Thursday, August 21, 2008

Music & Religion

There is a rumor that has been circulating that Apple is going to be introducing a music subscription service like Rhapsody. I don't know if it is true, but hope that it is. I love music subscription services, and am a current subscriber to Rhapsody, but I would switch to Apple in a minute so I could use my neat iPod with it.

But what triggered me wanting to write about this was not the rumor, but the reaction to the rumor by certain quarters. Specifically, whenever you read about subscription services, you always read vehement and angry comments from people that don't like the idea of subscriptions. It is certainly fine to not want it for yourself. But what is odd to me is the anger that said people have at the idea that I might want something different.

It's fascinating that this response always comes from the "free" music crowd, and yet I am confident, if they had a magic wand, they would make such services illegal, or so socially or politically unacceptable that they would not be offered.

This vehemence strikes me as strange because clearly I should have the right to buy something the way I want and a vendor should have the right to sell it to me in the way that s/he wants.

In short, it strikes me that the free music crowd is really more a religious movement than one based in logic and reason.
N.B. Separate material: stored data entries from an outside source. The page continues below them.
/-- **The crux BY NAME from the three registered stubs** (skeleton shape: the FIRST theorem concluding the
crux; no hypotheses; sorries only inside `stub_*`).  Horizons `τ_j := √(ν_j/M)`; per level the W-window on
`[0, L+τ_j]` gets Lagrangian data and the capture inequality from K, giving the FTLE window floor `(κc/(2ν_j))·L`
once `κcL ≥ 2β`; Fl eternalises; the Cesàro lemma turns "bounded running means + frequently mean ≥ κc/(4ν_j)"
into `ν_j · longTimeAvgSup ≥ κc/4`, uniformly in `j`. -/
theorem KolmogorovHorizonChaos_of :
    Summit.AnomalousDissipation.AnomalousDissipation.Theses.RuelleSaturation.KolmogorovHorizonChaos := by
  have hW := stub_windowDissipationFloor
  have hK := stub_kolmogorovHorizonCapture
  have hE := stub_floorEternalisation
  obtain ⟨f, hfs, hfd, hfm, ν, hν, hν0, E₀, c, L₁, hc, hWj⟩ := hW
  obtain ⟨M, κ, β, hM, hκ, hKν⟩ := hK f hfs hfd hfm E₀
  have hτpos : ∀ j, 0 < Real.sqrt (ν j / M) := fun j => Real.sqrt_pos.2 (div_pos (hν j).1 hM)
  have hτsq : ∀ j, ν j = M * Real.sqrt (ν j / M) ^ 2 := by
    intro j
    rw [Real.sq_sqrt (div_pos (hν j).1 hM).le]
    field_simp
  have hκc : 0 < κ * c := mul_pos hκ hc
  -- per-level eternal witnesses
  have key : ∀ j, ∃ (u : ℝ → UnitAddTorus (Fin 3) → EuclideanSpace ℝ (Fin 3)) (p : ℝ → UnitAddTorus (Fin 3) → ℝ)
      (D : ℝ → ℝ → UnitAddTorus (Fin 3) → EuclideanSpace ℝ (Fin 3)) (J : ℝ → ℝ → UnitAddTorus (Fin 3) → (EuclideanSpace ℝ (Fin 3) →L[ℝ] EuclideanSpace ℝ (Fin 3))),
      Literature.Analysis.FunctionSpaces.Torus.IsClassicalNSSolutionOn Set.univ (ν j) (fun _ => f) u p ∧
      ((∀ t x, D t t x = 0) ∧
        (∀ t s x, HasDerivAt (fun r => D t r x) (u s (x + Literature.Analysis.FunctionSpaces.Torus.proj (D t s x))) s) ∧
        (∀ t x, J t t x = ContinuousLinearMap.id ℝ (EuclideanSpace ℝ (Fin 3))) ∧
        (∀ t s x, HasDerivAt (fun r => J t r x) ((Literature.Analysis.FunctionSpaces.Torus.fderiv (u s) (x + Literature.Analysis.FunctionSpaces.Torus.proj (D t s x))).comp (J t s x)) s) ∧
        (∀ t s, MeasureTheory.MeasurePreserving (fun x : UnitAddTorus (Fin 3) => x + Literature.Analysis.FunctionSpaces.Torus.proj (D t s x)) MeasureTheory.volume MeasureTheory.volume) ∧
        Continuous (fun q : ℝ × ℝ × UnitAddTorus (Fin 3) => (D q.1 q.2.1 q.2.2, J q.1 q.2.1 q.2.2))) ∧
      (∀ t, MeasureTheory.integral MeasureTheory.volume (fun x : UnitAddTorus (Fin 3) => ‖u t x‖ ^ 2) ≤ E₀) ∧
      (∃ Bd : ℝ, ∀ T : ℝ, 0 ≤ T → ∫ t in (0 : ℝ)..T, MeasureTheory.integral MeasureTheory.volume
          (fun x : UnitAddTorus (Fin 3) => ((Real.sqrt (ν j / M))⁻¹ * Real.log ‖J t (t + Real.sqrt (ν j / M)) x‖) ^ 2) ≤ Bd * (T + 1)) ∧
      (∀ n : ℕ, ∃ T : ℝ, (n : ℝ) + 1 ≤ T ∧ (κ * c / (2 * ν j)) / 2 * T ≤ ∫ t in (0 : ℝ)..T, MeasureTheory.integral MeasureTheory.volume
          (fun x : UnitAddTorus (Fin 3) => ((Real.sqrt (ν j / M))⁻¹ * Real.log ‖J t (t + Real.sqrt (ν j / M)) x‖) ^ 2)) := by
    intro j
    obtain ⟨B, hB⟩ := hWj j
    have hνj := (hν j).1
    -- threshold
    set L₀ : ℝ := max (max L₁ 0) (2 * β / (κ * c)) with hL₀
    have hmain := hE (ν j) f (Real.sqrt (ν j / M)) E₀ L₀ (κ * c / (2 * ν j)) B hνj hfs (hτpos j)
    refine hmain ?_
    intro L hL
    have hL1 : L₁ ≤ L := le_trans (le_trans (le_max_left _ _) (le_max_left _ _)) hL
    have hL0 : 0 ≤ L := le_trans (le_trans (le_max_right _ _) (le_max_left _ _)) hL
    have hLβ : 2 * β / (κ * c) ≤ L := le_trans (le_max_right _ _) hL
    have hLβ' : 2 * β ≤ κ * c * L := by
      rw [div_le_iff₀ hκc] at hLβ
      linarith
    obtain ⟨u, p, hu, hp, hdiv, hNS, hEn, hBud, hfloor⟩ :=
      hB (L + Real.sqrt (ν j / M)) (by linarith [(hτpos j).le])
    obtain ⟨D, J, hLF, hcap⟩ := hKν (ν j) hνj (hν j).2 L hL0 u p hu hdiv hNS hEn
    refine ⟨u, p, D, J, hu, hp, hdiv, hNS, hLF, hEn, hBud, ?_⟩
    -- arithmetic: κ c (L + τ) - β ≤ ν · mass and κ c L ≥ 2β  ⟹  (κc/(2ν)) L ≤ mass
    set I₁ : ℝ := ∫ t in (0 : ℝ)..(L + Real.sqrt (ν j / M)), Literature.Analysis.FunctionSpaces.Torus.gradNormSq (u t) with hI₁
    set I₂ : ℝ := ∫ t in (0 : ℝ)..L, MeasureTheory.integral MeasureTheory.volume
          (fun x : UnitAddTorus (Fin 3) => ((Real.sqrt (ν j / M))⁻¹ * Real.log ‖J t (t + Real.sqrt (ν j / M)) x‖) ^ 2) with hI₂
    have h1 : κ * (c * (L + Real.sqrt (ν j / M))) ≤ κ * (ν j * I₁) := mul_le_mul_of_nonneg_left hfloor hκ.le
    have h2 : 0 ≤ κ * c * Real.sqrt (ν j / M) := mul_nonneg hκc.le (hτpos j).le
    have h3 : κ * c * L ≤ 2 * (ν j * I₂) := by nlinarith
    rw [div_mul_eq_mul_div, div_le_iff₀ (by positivity)]
    nlinarith
  choose u p D J hNS hLF hEn hBd hfreq using key
  refine ⟨f, hfs, hfd, hfm, ν, fun j => Real.sqrt (ν j / M), u, p, D, J, fun j => (hν j).1, hν0, hNS, fun j => hLF j,
    ⟨E₀, fun j t _ => hEn j t⟩, ⟨M, fun j => ⟨hτpos j, le_of_eq (hτsq j)⟩⟩, κ * c / 4, by positivity, ?_⟩
  intro j
  obtain ⟨Bd, hBd'⟩ := hBd j
  have hlim := le_longTimeAvgSup_of_frequently (b := (κ * c / (2 * ν j)) / 2) hBd' (hfreq j)
  have hνj := (hν j).1
  have : κ * c / 4 = ν j * ((κ * c / (2 * ν j)) / 2) := by field_simp; ring
  rw [this]
  exact mul_le_mul_of_nonneg_left hlim hνj.le

end Summit.AnomalousDissipation.AnomalousDissipation.Cruxes.KolmogorovHorizonChaos.SplitWindowCapture

end
import Mathlib
import Literature.Analysis.FluidPDE.SuitableWeak
import Literature.Analysis.FluidPDE.Seregin2023.TypeIIEulerZoom
import Summits.NavierStokesRegularity.NavierStokesRegularity.Theses.EulerZoomLiouville
import Summits.NavierStokesRegularity.NavierStokesRegularity.Theorems.EulerZoomLiouvillePowerGaugeEulerLiouvilleAxisymDSSPow
import Summits.NavierStokesRegularity.NavierStokesRegularity.Theorems.EulerZoomLiouvillePowerGaugeEulerLiouvilleAxisymSelfSimilarProfile
import Summits.NavierStokesRegularity.NavierStokesRegularity.Theorems.EulerZoomLiouvillePowerGaugeEulerLiouvilleVorticitySupportConservation
import HarnessLib

/-!
# The SYMMETRY-FREE discretely self-similar stratum of the crux `EulerZoomLiouville.PowerGaugeEulerLiouville`
# with vorticity support of finite measure (route №10, item stmt-NavierStokesRegularity-19832) — every `ρ > 0`

Helper file (theorems only; `--supports stmt-NavierStokesRegularity-19832`). Seat ns-typeII-p3 (cell
ns-regularity-ideate §B, D-0081). Rung C2 (discretely self-similar members) of
`Cruxes/PowerGaugeEulerLiouville/Lines/rungC_window.lean` WITHOUT any symmetry assumption.

THE STRATUM (`ae_eq_zero_of_gauge_of_dss_vorticitySupport`; binder forms
`powerGaugeEulerLiouville_dss_vorticitySupport`, `powerGaugeEulerLiouville_selfSimilar_vorticitySupport`).
A member `(u, p, H, c)` of Seregin's power-gauged ancient Euler class (exponent `ρ > 0`; the crux's three
hypotheses VERBATIM) which is a classical Euler solution on the open slab, DISCRETELY SELF-SIMILAR for the
class scaling with a factor `l > 1` (`u(τ,y) = l^{1+ρ} u(l^{2+ρ}τ, l y)`; exactly self-similar = every
factor), with bounded velocity and velocity gradient on compact time intervals, and whose VORTICITY SUPPORT
`{x : curl u(τ) x ≠ 0}` has finite measure, bounded on compact time intervals (e.g. compactly supported
vorticity), vanishes a.e. on the slab.

THE LEVER (Helmholtz, Eulerian form, prequels `…VorticitySupport{Tools,Limits,Conservation}.lean`): along
a classical Euler flow the measure of the vorticity support is CONSERVED
(`volume_vorticitySupport_eq_of_classical`); the class scaling maps `curl u(τ) = l^{2+ρ} (curl u(l^{2+ρ}τ))(l ·)`,
so `{curl u(τ) ≠ 0} = l⁻¹ · {curl u(l^{2+ρ}τ) ≠ 0}` has `l⁻³` times the measure; `l⁻³ ≠ 1` forces measure
`0`, an open set of measure zero is empty, so every slice is irrotational and the assembly lemma
`ae_eq_zero_of_gauge_of_curl_slice_eq_zero` (the lead's `A`-gauge harmonic Liouville) finishes.

In print: Chae–Tsai, MRL 21 (2014) Thm 2.1 (time-periodic profile form; `ω ∈ ∩_{0<q<r} L^q(ℝ³ × [0,S₀])`,
bounded first derivatives, `V → 0` at infinity for the closing harmonic Liouville) — the `q ↓ 0` limit of
`∫|ω|^q` is the support measure used here; our hypothesis is the geometric one (finite-measure support),
no decay of `V` is needed (the class's `A`-gauge closes), and the proof is Eulerian (no particle
trajectories). WHAT THIS IS NOT: not NS, not the crux E, not rung C2 whole — DSS members whose vorticity
support has infinite measure (the generic expectation for collapse profiles with algebraic tails) are
untouched. [folklore]
-/

noncomputable section
/-- **A-PS ∧ Szpiro-at-∞ ⇒ the Height conjecture** (`∃ κ, PolyFaltingsHeightRat κ`, which is `Summit.ABC.Harvest.HeightConjecture` by the
PROVED bridge `Summit.ABC.Harvest.heightConjecture_iff_exists_polyFaltingsHeightRat` — not imported here, Theses cone). NOT abc.
[cite: PastenShimura2024, Conj. 3.1 and Rem. 3.3] -/
theorem exists_polyFaltingsHeightRat_of_polySzpiroRat_of_szpiroAtInfinityRat {K' : ℝ}
    (hS : Summit.ABC.PolySzpiroRat) (hA : SzpiroAtInfinityRat K') : ∃ κ : ℝ, PolyFaltingsHeightRat κ := by
  obtain ⟨K, C, hS⟩ := hS
  exact ⟨_, polyFaltingsHeightRat_of_polySzpiroRatEff_of_szpiroAtInfinityRat hS hA⟩

/-- **A-PS ∧ Szpiro-at-∞ ⇒ R1 (polynomial modular degree), modulo exactly the converse inputs of file II** — modularity
(`nonempty_modularParametrizationData`, KNOWN named fact), `PolyManinRat μ`, `PeterssonUpperRat θ`: exponent `(K + K')/6 + 2μ + 1 + θ`
(§4 then `polyModularDegreeRat_of_polyFaltingsHeightRat_of_manin_of_petersson`, Zagier read backwards). The full converse chain
Szpiro ⇒ height ⇒ degree of Frey 1989 / Mai–Murty 1994 / Pasten 2024 Rem. 3.3 with every input named. NOT abc.
[cite: MaiMurty1994] [cite: PastenShimura2024, Rem. 3.3] -/
theorem polyModularDegreeRat_of_polySzpiroRatEff_of_szpiroAtInfinityRat {K C K' μ θ : ℝ}
    (hmod : nonempty_modularParametrizationData) (hS : Summit.ABC.PolySzpiroRatEff K C) (hA : SzpiroAtInfinityRat K')
    (hM : PolyManinRat μ) (hU : PeterssonUpperRat θ) : PolyModularDegreeRat ((K + K') / 6 + 2 * μ + 1 + θ) := by
  have h := polyModularDegreeRat_of_polyFaltingsHeightRat_of_manin_of_petersson hmod
    (polyFaltingsHeightRat_of_polySzpiroRatEff_of_szpiroAtInfinityRat hS hA) hM hU
  have : 2 * ((K + K') / 12) + 2 * μ + 1 + θ = (K + K') / 6 + 2 * μ + 1 + θ := by ring
  rw [this] at h
  exact h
It is very similar to the way that certain fundamentalist religious groups demonize people for different beliefs. Here the free music community demonizes subscription services because, by definition, subscriptions must use DRM, which is "evil". And the irrational zealous passion brought to bear is exactly analogous to the behavior of every out of control religious group in human history. Ok, they haven't gotten to burning people at the stake, but you know what I mean.

The point is, even if you have the wacky view that all music or intellectual property should be free, the idea that you should consider business and interaction models, and technologies like DRM that don't match your world view to be "evil", is, to me, bizarre. This is particularly true when the DRM *enables* a, compelling, at least for some, business model such as subscriptions.

As I see it, this movement would be more appropriately lead by a religious figure like Pat Robertson, or John Hagee, or Richard Stallman, or... oh wait, it is!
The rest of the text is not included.